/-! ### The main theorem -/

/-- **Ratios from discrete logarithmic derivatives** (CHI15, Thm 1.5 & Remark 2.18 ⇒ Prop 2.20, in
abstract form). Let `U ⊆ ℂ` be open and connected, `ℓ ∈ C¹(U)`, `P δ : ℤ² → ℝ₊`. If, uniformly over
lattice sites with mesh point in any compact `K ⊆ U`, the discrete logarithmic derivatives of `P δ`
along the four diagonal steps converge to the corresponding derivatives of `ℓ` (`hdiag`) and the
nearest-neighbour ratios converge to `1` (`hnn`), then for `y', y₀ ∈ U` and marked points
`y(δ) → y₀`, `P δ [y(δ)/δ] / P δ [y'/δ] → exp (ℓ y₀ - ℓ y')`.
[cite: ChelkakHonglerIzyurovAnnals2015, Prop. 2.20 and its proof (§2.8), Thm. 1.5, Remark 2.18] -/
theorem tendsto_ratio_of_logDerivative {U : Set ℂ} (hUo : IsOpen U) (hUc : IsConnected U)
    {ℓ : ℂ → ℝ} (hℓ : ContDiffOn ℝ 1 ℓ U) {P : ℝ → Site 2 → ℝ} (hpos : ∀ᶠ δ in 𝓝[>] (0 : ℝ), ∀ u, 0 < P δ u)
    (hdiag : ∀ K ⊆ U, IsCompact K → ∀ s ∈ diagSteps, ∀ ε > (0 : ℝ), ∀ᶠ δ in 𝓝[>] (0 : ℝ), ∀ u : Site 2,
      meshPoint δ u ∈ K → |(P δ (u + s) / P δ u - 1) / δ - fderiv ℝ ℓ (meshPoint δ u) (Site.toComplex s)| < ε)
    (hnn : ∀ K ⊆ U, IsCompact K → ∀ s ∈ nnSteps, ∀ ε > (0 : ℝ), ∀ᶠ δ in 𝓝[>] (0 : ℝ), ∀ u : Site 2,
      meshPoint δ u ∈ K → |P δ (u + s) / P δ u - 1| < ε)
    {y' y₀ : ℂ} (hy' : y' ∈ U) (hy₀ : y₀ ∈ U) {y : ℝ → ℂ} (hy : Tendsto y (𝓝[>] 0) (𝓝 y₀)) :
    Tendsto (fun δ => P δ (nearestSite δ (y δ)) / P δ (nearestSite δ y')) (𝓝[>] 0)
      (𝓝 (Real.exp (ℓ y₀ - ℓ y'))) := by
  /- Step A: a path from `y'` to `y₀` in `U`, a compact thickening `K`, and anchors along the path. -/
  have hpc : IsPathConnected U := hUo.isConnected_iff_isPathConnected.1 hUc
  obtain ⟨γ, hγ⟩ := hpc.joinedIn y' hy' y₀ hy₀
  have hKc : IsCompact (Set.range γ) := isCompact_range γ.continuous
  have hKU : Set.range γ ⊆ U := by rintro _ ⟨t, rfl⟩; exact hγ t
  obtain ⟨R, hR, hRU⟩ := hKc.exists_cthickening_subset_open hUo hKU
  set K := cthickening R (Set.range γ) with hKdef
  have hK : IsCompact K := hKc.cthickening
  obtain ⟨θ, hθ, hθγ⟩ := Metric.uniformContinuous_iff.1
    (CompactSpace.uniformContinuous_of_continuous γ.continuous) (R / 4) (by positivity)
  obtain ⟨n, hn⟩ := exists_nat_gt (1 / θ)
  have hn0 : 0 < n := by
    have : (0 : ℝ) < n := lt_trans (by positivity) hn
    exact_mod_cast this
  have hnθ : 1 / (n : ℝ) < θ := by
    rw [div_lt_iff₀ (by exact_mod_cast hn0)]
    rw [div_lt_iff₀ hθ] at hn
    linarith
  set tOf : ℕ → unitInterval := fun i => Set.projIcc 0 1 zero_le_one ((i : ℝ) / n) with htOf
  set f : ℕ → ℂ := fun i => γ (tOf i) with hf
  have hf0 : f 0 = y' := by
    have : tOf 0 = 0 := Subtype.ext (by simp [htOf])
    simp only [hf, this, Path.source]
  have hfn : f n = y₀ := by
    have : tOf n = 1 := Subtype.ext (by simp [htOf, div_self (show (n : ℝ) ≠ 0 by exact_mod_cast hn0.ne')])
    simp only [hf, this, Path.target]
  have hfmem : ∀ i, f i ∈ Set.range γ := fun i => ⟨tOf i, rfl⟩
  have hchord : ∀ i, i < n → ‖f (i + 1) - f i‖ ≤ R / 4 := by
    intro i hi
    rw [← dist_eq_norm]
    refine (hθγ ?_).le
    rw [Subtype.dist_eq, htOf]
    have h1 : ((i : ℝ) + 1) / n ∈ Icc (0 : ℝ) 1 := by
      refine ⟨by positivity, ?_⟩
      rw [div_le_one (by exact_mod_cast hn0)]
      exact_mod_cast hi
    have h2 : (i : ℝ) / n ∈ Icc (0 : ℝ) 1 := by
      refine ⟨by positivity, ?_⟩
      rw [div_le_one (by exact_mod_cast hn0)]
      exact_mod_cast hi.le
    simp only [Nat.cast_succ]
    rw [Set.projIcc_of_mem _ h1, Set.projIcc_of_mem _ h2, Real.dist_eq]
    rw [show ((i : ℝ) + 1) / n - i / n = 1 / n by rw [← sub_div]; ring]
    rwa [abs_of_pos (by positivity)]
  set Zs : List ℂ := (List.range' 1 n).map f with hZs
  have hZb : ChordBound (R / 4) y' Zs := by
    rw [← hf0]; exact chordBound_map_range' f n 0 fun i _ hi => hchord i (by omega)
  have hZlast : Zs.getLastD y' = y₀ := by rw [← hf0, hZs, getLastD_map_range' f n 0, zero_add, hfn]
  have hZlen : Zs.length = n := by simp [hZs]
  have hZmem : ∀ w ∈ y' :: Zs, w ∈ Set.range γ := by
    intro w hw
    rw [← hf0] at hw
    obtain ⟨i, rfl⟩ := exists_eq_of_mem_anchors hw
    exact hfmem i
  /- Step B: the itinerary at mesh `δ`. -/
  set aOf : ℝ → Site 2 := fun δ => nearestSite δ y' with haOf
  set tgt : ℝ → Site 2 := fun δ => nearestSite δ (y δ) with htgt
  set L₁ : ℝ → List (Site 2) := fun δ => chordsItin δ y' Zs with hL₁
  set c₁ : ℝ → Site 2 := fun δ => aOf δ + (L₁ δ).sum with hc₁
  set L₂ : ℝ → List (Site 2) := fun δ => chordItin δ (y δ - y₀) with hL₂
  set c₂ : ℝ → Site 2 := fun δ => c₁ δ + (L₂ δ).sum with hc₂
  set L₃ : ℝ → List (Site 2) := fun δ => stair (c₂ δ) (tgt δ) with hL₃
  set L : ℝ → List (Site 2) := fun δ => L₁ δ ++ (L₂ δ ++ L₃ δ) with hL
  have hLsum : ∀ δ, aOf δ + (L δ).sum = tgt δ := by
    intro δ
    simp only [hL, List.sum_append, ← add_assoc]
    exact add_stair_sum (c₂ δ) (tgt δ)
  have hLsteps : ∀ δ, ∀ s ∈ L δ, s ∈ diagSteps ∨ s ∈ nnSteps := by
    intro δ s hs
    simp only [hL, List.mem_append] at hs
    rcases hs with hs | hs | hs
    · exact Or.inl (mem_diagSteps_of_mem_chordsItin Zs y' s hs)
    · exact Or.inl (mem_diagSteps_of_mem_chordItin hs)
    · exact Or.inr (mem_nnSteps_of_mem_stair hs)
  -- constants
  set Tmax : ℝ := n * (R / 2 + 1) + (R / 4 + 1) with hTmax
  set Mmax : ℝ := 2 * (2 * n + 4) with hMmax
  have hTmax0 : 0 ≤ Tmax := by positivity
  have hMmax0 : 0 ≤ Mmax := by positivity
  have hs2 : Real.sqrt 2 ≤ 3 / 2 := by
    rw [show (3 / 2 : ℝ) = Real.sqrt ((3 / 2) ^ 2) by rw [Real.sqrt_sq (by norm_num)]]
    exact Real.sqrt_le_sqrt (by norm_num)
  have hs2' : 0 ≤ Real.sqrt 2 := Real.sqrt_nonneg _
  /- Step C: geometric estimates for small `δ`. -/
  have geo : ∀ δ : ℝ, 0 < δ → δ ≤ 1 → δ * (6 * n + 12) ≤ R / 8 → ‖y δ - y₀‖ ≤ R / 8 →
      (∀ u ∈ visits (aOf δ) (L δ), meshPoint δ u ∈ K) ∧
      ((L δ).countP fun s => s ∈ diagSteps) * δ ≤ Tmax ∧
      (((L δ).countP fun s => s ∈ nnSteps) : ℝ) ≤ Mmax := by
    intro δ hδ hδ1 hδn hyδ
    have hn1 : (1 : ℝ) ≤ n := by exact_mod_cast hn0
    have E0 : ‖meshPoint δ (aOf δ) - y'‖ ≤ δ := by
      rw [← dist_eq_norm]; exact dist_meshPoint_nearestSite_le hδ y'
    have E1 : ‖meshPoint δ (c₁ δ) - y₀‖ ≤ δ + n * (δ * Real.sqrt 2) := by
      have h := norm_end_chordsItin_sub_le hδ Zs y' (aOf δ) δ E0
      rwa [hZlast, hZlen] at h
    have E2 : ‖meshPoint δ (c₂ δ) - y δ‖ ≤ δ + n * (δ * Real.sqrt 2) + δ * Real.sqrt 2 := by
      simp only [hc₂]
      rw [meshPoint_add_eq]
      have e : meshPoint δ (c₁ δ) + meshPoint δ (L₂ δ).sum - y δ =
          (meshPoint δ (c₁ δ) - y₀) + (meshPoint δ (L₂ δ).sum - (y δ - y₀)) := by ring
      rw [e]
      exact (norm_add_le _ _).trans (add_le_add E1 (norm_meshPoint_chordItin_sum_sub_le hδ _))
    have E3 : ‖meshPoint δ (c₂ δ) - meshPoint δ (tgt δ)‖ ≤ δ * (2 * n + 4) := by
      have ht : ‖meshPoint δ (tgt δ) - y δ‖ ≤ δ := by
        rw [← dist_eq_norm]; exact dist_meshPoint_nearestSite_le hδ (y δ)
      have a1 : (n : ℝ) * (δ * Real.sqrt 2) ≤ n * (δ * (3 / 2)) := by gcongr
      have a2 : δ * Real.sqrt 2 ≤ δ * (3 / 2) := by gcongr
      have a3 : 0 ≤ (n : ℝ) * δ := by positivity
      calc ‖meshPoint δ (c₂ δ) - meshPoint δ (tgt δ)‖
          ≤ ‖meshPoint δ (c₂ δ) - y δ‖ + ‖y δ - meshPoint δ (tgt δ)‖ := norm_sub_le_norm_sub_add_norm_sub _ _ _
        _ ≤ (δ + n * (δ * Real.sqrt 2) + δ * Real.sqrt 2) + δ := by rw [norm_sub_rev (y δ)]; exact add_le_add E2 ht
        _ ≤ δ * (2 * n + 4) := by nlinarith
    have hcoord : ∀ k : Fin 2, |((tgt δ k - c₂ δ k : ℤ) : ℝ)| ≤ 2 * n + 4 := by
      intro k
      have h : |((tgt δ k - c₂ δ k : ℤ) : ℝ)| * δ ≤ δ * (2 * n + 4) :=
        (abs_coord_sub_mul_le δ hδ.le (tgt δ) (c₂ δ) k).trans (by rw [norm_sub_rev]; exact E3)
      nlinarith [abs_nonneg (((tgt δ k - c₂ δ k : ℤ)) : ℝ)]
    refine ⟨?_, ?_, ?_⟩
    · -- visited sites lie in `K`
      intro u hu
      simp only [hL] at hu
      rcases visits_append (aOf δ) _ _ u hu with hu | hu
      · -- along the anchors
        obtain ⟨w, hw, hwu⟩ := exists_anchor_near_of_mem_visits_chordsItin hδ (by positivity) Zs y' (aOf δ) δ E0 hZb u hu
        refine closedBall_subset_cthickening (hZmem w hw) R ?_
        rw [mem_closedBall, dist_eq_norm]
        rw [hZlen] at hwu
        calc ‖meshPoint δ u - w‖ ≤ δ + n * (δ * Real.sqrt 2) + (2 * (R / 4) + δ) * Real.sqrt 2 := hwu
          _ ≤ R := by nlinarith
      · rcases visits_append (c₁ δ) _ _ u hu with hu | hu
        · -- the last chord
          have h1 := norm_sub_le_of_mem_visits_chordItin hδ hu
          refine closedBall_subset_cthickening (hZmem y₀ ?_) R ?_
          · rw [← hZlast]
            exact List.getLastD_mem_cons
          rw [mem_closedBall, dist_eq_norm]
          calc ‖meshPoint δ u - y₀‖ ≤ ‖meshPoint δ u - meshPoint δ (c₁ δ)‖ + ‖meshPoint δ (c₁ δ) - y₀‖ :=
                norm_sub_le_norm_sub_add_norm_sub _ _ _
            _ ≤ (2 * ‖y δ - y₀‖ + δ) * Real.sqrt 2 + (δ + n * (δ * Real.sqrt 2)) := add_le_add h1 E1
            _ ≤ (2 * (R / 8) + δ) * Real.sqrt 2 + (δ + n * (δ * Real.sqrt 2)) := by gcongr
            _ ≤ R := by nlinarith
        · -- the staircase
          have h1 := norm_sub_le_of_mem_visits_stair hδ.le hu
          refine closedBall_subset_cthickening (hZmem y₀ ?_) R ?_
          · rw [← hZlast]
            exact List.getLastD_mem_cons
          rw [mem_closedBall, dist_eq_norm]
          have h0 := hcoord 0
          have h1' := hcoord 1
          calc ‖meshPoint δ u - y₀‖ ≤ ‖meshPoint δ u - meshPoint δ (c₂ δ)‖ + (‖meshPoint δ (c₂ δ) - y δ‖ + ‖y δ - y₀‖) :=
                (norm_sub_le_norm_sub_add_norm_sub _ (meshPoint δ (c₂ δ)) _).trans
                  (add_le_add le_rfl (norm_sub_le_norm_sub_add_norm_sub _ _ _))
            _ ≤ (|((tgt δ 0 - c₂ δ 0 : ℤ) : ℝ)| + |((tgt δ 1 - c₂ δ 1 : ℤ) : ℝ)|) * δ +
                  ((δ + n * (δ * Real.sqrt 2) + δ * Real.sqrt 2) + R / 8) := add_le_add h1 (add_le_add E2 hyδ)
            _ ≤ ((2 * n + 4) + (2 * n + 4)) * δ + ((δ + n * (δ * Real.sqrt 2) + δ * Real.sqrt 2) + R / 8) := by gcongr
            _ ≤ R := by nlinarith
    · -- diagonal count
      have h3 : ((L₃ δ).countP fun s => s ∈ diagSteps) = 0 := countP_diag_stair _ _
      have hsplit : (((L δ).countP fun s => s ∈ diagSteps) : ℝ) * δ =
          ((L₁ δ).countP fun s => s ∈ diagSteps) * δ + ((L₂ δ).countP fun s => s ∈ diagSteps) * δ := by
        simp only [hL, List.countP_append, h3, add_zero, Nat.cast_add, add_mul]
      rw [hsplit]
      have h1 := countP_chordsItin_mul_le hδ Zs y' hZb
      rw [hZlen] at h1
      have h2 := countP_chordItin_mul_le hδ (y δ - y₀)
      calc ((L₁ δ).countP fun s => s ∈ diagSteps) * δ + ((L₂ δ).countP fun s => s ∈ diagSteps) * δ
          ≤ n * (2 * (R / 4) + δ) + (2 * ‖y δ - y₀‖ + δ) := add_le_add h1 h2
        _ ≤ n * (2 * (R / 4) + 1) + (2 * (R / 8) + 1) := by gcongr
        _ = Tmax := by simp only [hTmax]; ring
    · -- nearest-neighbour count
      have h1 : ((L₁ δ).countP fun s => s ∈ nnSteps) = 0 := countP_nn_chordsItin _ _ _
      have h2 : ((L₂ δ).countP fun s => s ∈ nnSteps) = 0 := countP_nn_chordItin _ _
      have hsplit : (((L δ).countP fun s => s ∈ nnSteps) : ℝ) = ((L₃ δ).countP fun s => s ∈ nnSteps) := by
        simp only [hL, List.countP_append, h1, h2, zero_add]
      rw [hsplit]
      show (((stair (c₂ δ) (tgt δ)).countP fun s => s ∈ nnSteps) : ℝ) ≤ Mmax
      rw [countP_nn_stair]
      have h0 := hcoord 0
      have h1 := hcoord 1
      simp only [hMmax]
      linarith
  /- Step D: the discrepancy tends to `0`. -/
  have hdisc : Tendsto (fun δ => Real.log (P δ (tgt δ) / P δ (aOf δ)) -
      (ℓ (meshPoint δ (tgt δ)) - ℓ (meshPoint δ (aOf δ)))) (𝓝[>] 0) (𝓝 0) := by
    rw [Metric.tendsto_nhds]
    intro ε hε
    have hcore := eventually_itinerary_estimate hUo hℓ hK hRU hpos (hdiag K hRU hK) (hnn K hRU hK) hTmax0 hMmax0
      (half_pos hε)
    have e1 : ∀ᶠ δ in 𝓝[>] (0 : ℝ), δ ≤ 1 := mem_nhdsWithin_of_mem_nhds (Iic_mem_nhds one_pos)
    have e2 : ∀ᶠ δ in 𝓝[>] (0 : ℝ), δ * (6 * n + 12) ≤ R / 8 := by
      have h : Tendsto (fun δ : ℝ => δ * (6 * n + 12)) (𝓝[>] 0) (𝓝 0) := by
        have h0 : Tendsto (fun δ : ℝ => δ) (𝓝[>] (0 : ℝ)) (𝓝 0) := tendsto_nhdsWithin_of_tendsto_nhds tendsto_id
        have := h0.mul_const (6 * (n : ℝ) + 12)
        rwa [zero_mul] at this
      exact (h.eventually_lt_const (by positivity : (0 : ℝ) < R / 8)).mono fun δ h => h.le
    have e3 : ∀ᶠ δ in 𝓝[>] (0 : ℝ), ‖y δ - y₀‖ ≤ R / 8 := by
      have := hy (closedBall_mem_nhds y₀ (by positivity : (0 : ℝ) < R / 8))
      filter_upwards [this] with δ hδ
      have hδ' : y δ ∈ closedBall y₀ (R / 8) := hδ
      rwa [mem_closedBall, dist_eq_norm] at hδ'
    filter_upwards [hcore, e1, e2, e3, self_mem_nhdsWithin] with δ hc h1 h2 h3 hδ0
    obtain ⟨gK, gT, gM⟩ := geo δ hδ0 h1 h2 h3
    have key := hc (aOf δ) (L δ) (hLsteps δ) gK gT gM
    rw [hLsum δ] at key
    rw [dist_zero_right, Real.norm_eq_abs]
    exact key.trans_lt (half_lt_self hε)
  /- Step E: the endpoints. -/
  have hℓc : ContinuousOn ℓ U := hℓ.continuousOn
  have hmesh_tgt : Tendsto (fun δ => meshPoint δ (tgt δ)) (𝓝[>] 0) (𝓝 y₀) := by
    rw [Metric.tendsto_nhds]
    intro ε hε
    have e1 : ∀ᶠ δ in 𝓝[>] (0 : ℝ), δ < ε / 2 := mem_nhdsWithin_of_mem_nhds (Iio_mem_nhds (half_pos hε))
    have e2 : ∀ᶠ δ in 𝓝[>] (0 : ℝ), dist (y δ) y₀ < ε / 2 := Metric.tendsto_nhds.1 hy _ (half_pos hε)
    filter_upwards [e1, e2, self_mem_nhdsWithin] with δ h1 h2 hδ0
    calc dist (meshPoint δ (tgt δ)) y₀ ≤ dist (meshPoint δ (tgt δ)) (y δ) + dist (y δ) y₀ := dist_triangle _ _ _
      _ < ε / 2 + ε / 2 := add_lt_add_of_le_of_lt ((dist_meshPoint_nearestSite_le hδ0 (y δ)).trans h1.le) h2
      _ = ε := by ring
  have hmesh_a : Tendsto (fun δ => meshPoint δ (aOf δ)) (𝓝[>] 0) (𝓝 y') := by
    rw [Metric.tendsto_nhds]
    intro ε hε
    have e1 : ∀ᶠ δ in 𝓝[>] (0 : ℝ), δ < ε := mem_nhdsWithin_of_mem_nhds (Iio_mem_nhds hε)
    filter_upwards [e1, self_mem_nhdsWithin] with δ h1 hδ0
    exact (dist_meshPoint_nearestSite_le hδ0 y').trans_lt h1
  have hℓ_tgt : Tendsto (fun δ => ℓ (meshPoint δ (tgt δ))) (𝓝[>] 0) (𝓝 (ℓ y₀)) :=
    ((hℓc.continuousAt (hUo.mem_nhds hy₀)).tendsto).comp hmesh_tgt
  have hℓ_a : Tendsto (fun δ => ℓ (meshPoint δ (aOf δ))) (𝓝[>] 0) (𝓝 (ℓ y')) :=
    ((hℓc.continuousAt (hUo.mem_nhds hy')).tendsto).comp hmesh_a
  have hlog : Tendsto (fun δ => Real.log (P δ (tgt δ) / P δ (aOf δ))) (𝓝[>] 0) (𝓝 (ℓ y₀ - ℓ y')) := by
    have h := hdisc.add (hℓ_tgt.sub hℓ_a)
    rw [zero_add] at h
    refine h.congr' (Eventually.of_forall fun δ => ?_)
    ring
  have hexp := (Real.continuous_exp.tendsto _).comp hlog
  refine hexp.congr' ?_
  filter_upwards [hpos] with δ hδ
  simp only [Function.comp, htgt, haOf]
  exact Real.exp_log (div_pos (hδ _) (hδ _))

■ ■ ■ ■ ■

▸ **TASK PROMPT**:
Read the data above and count the lines that include "obtain". Answer only with the count.

▸ **RESULT**:
7